What the task asks:
In the data below, locate each line with the word "hKall" and list it.

Information:
***

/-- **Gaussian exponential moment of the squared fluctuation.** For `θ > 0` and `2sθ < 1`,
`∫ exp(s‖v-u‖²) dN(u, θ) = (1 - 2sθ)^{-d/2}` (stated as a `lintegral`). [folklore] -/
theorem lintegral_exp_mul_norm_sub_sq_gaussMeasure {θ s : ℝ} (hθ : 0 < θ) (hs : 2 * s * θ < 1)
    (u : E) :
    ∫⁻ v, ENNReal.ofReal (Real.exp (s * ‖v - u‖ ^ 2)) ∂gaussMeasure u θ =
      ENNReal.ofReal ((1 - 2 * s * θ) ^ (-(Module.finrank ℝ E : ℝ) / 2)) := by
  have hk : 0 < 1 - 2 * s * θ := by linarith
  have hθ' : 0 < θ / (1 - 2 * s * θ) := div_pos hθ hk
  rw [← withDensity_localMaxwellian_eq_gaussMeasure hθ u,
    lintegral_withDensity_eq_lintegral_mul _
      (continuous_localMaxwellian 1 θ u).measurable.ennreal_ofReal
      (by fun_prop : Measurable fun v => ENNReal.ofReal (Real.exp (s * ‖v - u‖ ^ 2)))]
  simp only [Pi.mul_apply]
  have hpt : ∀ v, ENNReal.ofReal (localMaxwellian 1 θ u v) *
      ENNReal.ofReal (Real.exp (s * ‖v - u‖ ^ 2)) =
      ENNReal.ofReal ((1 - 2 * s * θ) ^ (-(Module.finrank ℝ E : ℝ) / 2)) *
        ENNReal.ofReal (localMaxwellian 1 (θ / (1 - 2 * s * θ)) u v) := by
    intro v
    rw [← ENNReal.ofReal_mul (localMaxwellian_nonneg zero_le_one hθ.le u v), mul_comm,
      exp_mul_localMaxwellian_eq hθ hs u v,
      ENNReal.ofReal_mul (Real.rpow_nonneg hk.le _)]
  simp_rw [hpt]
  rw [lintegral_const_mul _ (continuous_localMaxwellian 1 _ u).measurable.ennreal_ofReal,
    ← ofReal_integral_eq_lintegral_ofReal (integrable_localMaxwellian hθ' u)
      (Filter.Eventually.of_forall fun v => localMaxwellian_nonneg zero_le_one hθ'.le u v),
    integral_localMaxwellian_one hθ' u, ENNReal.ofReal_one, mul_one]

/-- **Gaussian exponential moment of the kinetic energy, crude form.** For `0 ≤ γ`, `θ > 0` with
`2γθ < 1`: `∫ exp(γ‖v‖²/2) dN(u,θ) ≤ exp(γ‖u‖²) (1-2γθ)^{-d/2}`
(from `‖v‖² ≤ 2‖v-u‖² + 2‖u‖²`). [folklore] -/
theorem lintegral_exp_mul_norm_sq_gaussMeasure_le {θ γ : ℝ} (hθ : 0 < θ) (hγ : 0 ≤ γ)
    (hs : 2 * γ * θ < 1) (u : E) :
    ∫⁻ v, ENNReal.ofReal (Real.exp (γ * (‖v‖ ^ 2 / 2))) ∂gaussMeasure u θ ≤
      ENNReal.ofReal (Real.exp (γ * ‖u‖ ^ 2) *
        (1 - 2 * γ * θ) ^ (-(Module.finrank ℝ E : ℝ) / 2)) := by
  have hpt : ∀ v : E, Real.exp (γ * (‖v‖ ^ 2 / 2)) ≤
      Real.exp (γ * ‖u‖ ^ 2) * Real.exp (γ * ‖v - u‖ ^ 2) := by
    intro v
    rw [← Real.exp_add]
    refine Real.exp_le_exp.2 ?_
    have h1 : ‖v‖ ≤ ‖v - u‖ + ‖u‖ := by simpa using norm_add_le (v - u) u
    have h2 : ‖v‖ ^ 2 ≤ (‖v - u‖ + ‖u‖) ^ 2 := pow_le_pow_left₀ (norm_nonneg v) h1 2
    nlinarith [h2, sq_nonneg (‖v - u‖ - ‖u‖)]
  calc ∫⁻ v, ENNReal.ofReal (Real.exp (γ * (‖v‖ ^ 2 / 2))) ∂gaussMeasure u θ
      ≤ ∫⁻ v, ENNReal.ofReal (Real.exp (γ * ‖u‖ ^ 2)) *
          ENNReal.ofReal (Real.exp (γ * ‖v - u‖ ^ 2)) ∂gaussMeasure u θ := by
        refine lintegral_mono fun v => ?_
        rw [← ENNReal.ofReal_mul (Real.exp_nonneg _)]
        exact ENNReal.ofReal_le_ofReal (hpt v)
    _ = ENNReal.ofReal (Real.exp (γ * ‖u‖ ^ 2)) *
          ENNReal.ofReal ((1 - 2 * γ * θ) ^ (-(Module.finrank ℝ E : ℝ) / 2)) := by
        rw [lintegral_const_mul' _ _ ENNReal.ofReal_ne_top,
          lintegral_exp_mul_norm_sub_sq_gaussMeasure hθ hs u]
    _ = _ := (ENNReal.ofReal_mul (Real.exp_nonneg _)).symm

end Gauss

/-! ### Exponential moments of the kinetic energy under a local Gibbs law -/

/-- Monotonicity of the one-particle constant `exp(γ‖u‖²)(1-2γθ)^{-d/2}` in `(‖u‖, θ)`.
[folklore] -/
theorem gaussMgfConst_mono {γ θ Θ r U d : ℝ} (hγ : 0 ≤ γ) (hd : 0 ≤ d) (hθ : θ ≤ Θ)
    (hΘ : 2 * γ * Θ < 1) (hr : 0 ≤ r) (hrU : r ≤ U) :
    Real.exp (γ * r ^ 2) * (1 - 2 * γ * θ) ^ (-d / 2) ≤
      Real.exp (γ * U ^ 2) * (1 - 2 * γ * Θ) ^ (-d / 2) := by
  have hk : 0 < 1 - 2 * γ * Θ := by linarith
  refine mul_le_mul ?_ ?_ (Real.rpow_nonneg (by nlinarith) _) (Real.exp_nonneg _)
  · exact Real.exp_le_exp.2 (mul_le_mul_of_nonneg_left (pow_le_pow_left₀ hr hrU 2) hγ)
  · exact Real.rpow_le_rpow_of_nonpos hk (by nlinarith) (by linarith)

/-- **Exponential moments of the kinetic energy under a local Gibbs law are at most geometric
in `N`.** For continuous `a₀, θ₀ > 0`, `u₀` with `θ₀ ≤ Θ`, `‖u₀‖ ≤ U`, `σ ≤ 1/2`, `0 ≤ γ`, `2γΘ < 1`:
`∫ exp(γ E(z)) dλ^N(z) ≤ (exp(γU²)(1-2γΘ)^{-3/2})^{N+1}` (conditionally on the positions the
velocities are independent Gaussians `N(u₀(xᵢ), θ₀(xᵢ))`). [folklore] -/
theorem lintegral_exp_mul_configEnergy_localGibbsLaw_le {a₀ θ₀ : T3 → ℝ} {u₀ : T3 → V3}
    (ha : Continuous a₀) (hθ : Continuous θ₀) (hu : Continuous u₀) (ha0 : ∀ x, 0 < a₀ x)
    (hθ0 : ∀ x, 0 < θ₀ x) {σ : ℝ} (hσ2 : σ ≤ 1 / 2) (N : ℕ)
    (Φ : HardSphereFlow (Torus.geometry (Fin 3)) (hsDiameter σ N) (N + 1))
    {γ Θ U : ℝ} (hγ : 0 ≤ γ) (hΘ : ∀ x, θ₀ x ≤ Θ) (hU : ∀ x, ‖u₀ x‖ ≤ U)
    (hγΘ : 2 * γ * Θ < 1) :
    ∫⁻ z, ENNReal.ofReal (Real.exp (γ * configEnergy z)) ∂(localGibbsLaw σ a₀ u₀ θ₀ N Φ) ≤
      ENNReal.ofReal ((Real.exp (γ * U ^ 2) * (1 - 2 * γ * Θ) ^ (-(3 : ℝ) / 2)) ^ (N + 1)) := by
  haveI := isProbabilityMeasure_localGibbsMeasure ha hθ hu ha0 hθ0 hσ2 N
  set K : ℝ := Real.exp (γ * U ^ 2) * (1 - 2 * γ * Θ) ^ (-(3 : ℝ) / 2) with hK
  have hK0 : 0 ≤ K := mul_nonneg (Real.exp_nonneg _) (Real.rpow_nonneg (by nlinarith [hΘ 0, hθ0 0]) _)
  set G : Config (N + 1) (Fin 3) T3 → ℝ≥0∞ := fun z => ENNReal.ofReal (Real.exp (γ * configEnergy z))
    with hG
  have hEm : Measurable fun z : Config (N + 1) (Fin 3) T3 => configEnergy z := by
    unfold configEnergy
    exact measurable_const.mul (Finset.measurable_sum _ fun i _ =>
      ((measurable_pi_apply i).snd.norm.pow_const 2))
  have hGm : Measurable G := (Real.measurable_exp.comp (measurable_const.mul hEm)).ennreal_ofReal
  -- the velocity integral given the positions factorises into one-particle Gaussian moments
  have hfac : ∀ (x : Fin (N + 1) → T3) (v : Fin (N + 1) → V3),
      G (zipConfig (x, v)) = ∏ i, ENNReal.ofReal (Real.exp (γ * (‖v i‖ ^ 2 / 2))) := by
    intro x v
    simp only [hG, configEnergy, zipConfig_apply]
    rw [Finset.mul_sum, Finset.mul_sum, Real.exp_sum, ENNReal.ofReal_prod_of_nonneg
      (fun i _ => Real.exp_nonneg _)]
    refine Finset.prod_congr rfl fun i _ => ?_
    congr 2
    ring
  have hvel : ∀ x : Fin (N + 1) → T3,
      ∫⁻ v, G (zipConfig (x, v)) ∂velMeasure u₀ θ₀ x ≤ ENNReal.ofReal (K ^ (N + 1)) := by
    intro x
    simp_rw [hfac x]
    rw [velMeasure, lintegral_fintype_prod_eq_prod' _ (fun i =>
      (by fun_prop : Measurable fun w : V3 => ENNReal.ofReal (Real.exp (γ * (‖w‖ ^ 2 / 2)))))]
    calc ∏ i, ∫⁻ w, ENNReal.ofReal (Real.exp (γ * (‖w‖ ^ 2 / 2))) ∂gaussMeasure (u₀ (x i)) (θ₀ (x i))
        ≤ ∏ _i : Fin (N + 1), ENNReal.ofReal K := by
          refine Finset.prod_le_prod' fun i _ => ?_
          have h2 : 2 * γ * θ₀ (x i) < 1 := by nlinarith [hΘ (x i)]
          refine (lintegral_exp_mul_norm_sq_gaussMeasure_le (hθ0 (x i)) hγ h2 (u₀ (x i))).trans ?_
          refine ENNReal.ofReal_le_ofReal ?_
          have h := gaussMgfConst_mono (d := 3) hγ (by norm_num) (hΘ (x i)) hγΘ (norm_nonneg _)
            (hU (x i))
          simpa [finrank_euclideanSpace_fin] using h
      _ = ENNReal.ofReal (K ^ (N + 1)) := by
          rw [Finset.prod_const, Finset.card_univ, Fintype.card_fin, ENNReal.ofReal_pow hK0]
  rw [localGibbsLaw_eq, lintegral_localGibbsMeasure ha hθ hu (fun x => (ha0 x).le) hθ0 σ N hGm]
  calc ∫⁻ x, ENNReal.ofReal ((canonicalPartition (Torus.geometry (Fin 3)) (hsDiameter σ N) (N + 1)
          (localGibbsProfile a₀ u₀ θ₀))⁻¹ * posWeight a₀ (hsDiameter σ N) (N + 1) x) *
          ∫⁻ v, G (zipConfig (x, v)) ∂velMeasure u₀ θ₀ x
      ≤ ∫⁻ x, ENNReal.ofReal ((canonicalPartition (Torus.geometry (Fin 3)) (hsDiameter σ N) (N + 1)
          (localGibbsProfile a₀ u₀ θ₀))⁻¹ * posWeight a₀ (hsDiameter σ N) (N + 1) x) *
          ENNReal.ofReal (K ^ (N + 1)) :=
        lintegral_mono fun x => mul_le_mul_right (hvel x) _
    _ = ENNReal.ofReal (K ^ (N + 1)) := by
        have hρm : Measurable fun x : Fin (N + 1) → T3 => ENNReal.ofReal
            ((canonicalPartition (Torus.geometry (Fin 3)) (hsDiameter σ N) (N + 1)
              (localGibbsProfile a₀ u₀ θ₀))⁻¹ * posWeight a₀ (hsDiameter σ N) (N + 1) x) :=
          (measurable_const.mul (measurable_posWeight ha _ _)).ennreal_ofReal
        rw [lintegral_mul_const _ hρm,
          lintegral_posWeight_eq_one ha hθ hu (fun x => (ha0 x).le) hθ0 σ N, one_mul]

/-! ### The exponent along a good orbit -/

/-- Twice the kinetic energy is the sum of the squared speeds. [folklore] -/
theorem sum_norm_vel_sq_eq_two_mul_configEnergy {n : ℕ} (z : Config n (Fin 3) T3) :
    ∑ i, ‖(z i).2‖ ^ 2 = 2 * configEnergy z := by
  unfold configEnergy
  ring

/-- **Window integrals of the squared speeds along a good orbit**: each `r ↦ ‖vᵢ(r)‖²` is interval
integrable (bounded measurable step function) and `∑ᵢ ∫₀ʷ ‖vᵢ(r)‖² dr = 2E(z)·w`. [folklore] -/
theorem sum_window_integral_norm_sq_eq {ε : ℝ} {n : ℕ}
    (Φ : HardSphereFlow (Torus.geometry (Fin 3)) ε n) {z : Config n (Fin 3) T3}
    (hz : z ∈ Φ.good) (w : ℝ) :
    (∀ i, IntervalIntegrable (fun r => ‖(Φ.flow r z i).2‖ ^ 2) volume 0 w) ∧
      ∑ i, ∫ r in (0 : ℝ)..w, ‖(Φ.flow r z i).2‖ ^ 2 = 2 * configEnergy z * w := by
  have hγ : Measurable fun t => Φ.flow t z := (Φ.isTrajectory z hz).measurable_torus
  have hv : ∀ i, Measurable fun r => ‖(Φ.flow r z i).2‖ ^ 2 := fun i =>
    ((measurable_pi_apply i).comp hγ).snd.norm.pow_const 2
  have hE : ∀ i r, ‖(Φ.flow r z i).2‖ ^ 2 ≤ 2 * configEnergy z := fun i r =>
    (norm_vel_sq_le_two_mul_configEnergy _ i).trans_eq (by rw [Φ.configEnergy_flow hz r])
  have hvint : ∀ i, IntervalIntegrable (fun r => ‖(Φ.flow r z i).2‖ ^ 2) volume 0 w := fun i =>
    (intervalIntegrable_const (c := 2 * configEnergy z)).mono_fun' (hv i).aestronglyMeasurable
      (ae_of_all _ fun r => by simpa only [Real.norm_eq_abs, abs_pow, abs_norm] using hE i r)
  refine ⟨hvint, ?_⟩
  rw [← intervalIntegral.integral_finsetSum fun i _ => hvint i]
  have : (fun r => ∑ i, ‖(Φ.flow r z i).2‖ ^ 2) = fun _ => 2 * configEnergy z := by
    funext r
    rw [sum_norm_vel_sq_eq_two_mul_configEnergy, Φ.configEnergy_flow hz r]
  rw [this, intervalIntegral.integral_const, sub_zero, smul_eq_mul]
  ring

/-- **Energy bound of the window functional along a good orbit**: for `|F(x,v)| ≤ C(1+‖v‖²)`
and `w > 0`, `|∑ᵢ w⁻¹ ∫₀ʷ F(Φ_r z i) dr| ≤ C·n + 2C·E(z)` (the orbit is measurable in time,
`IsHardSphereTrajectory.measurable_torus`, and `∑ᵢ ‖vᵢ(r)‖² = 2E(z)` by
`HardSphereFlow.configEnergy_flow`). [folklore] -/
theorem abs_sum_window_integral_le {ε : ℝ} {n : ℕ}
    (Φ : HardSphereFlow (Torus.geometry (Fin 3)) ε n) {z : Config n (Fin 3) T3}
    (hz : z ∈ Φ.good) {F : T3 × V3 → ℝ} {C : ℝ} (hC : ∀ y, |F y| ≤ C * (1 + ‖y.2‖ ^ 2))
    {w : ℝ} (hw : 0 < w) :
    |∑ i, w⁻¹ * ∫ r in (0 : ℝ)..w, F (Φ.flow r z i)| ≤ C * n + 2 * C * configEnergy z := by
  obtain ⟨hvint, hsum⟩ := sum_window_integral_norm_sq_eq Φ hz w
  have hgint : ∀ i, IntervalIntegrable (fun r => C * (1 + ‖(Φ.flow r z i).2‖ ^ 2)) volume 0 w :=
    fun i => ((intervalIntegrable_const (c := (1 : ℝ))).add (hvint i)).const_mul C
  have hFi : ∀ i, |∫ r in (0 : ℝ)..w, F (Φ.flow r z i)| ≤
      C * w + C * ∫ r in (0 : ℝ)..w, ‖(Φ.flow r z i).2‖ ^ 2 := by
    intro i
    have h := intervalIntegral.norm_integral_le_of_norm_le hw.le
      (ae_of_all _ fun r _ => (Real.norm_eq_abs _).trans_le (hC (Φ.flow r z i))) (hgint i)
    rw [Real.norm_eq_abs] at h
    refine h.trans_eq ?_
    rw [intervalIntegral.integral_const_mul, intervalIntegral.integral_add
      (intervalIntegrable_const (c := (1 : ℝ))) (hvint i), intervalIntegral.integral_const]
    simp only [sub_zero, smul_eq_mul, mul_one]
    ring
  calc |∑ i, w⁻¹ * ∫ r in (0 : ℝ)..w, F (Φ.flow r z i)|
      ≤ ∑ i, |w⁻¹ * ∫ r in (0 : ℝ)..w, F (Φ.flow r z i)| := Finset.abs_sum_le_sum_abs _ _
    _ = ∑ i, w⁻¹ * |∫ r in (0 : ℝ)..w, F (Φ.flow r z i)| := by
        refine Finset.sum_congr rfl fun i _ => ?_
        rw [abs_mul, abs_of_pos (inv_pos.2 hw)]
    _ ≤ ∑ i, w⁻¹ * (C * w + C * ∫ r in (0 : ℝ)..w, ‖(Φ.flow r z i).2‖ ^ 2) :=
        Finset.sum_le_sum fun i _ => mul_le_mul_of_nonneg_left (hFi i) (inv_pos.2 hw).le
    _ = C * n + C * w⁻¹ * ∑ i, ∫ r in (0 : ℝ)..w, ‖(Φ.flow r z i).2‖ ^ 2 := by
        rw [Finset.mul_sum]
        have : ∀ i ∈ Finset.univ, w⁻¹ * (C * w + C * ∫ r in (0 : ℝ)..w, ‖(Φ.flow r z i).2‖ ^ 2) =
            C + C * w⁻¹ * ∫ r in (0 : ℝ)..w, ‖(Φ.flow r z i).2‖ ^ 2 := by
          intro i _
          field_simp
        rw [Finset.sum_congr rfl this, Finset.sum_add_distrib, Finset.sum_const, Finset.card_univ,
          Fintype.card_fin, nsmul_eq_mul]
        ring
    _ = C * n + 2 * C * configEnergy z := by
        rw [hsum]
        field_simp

***

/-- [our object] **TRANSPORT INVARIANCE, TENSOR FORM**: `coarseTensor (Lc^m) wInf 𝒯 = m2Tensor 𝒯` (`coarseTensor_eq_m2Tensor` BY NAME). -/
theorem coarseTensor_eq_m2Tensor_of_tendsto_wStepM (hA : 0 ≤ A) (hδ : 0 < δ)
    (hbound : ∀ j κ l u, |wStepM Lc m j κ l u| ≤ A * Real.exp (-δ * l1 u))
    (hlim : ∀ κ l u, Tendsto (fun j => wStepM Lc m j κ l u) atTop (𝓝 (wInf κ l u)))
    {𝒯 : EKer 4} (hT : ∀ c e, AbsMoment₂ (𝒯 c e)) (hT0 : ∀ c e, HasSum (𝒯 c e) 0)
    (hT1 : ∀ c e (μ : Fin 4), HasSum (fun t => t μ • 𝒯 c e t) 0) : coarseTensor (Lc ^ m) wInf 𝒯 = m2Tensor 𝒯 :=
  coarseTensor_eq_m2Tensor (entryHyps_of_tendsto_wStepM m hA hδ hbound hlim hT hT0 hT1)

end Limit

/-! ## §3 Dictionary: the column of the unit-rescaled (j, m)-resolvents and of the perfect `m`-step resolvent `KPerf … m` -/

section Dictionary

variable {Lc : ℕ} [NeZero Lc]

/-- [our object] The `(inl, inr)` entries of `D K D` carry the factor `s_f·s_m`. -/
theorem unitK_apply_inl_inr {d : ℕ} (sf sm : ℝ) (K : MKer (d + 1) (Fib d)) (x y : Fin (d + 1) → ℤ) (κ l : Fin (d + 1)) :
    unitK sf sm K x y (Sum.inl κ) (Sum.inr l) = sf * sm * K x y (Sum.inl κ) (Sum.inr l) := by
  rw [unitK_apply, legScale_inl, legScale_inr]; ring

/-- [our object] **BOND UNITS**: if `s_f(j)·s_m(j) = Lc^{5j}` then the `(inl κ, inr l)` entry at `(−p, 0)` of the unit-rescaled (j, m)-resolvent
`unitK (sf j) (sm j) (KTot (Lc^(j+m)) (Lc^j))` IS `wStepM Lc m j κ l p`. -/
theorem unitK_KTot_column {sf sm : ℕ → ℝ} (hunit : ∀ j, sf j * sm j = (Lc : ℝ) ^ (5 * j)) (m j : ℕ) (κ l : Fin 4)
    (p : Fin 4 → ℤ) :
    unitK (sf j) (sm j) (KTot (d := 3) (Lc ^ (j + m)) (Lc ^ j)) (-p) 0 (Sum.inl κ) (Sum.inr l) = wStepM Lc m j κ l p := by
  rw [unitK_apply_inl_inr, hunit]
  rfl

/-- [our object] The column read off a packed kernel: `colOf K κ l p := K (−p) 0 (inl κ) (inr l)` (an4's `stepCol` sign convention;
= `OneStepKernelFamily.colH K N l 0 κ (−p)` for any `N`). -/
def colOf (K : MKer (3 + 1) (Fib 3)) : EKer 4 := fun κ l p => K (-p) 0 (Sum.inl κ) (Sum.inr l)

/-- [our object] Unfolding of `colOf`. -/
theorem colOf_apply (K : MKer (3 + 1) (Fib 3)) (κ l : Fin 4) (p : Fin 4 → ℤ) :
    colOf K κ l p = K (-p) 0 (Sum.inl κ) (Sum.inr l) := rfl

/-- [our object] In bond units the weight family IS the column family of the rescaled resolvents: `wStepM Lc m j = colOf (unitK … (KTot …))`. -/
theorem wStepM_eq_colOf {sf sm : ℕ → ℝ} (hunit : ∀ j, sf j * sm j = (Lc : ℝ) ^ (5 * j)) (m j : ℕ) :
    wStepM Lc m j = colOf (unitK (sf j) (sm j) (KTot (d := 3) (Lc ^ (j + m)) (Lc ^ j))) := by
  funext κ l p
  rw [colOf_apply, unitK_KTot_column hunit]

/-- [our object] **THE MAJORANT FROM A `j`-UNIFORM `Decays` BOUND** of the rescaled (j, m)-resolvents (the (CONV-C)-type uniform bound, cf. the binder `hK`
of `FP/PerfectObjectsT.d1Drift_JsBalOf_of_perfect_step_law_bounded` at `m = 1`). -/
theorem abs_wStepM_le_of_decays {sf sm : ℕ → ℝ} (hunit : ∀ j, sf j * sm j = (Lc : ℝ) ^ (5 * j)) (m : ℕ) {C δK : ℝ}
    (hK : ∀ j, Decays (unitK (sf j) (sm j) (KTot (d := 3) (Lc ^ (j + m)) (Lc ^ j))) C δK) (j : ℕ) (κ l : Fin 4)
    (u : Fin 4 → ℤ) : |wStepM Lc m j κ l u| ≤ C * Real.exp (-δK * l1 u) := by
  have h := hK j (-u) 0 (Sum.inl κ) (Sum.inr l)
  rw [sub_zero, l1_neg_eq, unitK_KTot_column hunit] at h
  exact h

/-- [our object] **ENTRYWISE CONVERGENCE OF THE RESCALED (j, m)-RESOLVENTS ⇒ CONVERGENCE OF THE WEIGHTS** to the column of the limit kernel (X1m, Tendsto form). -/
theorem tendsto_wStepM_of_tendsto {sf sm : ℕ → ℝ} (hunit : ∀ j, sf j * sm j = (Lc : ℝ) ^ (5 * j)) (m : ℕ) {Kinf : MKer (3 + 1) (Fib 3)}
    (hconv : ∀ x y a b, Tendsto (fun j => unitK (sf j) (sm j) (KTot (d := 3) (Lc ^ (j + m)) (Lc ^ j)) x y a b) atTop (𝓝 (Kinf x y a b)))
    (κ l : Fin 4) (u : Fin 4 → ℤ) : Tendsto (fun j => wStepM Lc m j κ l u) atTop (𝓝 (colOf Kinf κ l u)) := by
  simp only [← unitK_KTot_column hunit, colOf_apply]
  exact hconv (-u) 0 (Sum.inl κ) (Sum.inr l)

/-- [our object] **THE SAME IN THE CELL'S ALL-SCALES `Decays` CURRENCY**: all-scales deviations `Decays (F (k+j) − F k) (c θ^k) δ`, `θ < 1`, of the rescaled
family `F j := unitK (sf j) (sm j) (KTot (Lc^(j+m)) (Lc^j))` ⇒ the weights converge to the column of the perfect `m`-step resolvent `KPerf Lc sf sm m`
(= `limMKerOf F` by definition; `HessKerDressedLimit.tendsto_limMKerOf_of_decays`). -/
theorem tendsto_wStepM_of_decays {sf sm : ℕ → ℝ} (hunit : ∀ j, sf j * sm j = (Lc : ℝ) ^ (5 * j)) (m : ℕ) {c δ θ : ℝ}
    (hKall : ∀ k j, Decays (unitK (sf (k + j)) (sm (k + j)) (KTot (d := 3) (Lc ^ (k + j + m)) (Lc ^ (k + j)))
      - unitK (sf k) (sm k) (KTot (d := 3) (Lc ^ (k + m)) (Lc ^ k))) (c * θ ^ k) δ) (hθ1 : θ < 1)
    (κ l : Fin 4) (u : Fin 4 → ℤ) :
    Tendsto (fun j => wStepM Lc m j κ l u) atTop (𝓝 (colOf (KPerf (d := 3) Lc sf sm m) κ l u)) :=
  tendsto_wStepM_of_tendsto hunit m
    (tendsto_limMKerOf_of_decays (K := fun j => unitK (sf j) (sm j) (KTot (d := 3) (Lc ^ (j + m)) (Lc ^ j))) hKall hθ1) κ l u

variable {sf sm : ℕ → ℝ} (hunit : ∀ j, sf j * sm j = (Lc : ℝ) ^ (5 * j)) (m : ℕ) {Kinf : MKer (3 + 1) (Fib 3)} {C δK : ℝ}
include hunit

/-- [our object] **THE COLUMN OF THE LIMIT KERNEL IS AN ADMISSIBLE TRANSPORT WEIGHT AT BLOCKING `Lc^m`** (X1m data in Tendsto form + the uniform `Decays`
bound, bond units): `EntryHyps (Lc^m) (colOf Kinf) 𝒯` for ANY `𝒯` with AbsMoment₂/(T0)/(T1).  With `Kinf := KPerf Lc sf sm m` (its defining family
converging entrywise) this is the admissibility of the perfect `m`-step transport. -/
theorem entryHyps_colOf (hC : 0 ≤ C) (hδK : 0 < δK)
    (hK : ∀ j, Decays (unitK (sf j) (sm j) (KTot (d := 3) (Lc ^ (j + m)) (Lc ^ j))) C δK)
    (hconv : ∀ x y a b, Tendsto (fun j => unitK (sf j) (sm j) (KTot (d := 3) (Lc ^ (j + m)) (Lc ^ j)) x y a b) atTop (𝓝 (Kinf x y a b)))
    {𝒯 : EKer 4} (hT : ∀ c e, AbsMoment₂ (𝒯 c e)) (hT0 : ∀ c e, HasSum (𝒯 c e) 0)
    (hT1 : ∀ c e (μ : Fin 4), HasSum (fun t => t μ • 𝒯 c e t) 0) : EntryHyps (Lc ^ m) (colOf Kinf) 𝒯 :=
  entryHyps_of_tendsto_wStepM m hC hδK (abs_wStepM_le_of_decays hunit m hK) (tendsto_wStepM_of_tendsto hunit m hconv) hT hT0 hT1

***

Response area:
    (hKall : ∀ k j, Decays (unitK (sf (k + j)) (sm (k + j)) (KTot (d := 3) (Lc ^ (k + j + m)) (Lc ^ (k + j)))
    (tendsto_limMKerOf_of_decays (K := fun j => unitK (sf j) (sm j) (KTot (d := 3) (Lc ^ (j + m)) (Lc ^ j))) hKall hθ1) κ l u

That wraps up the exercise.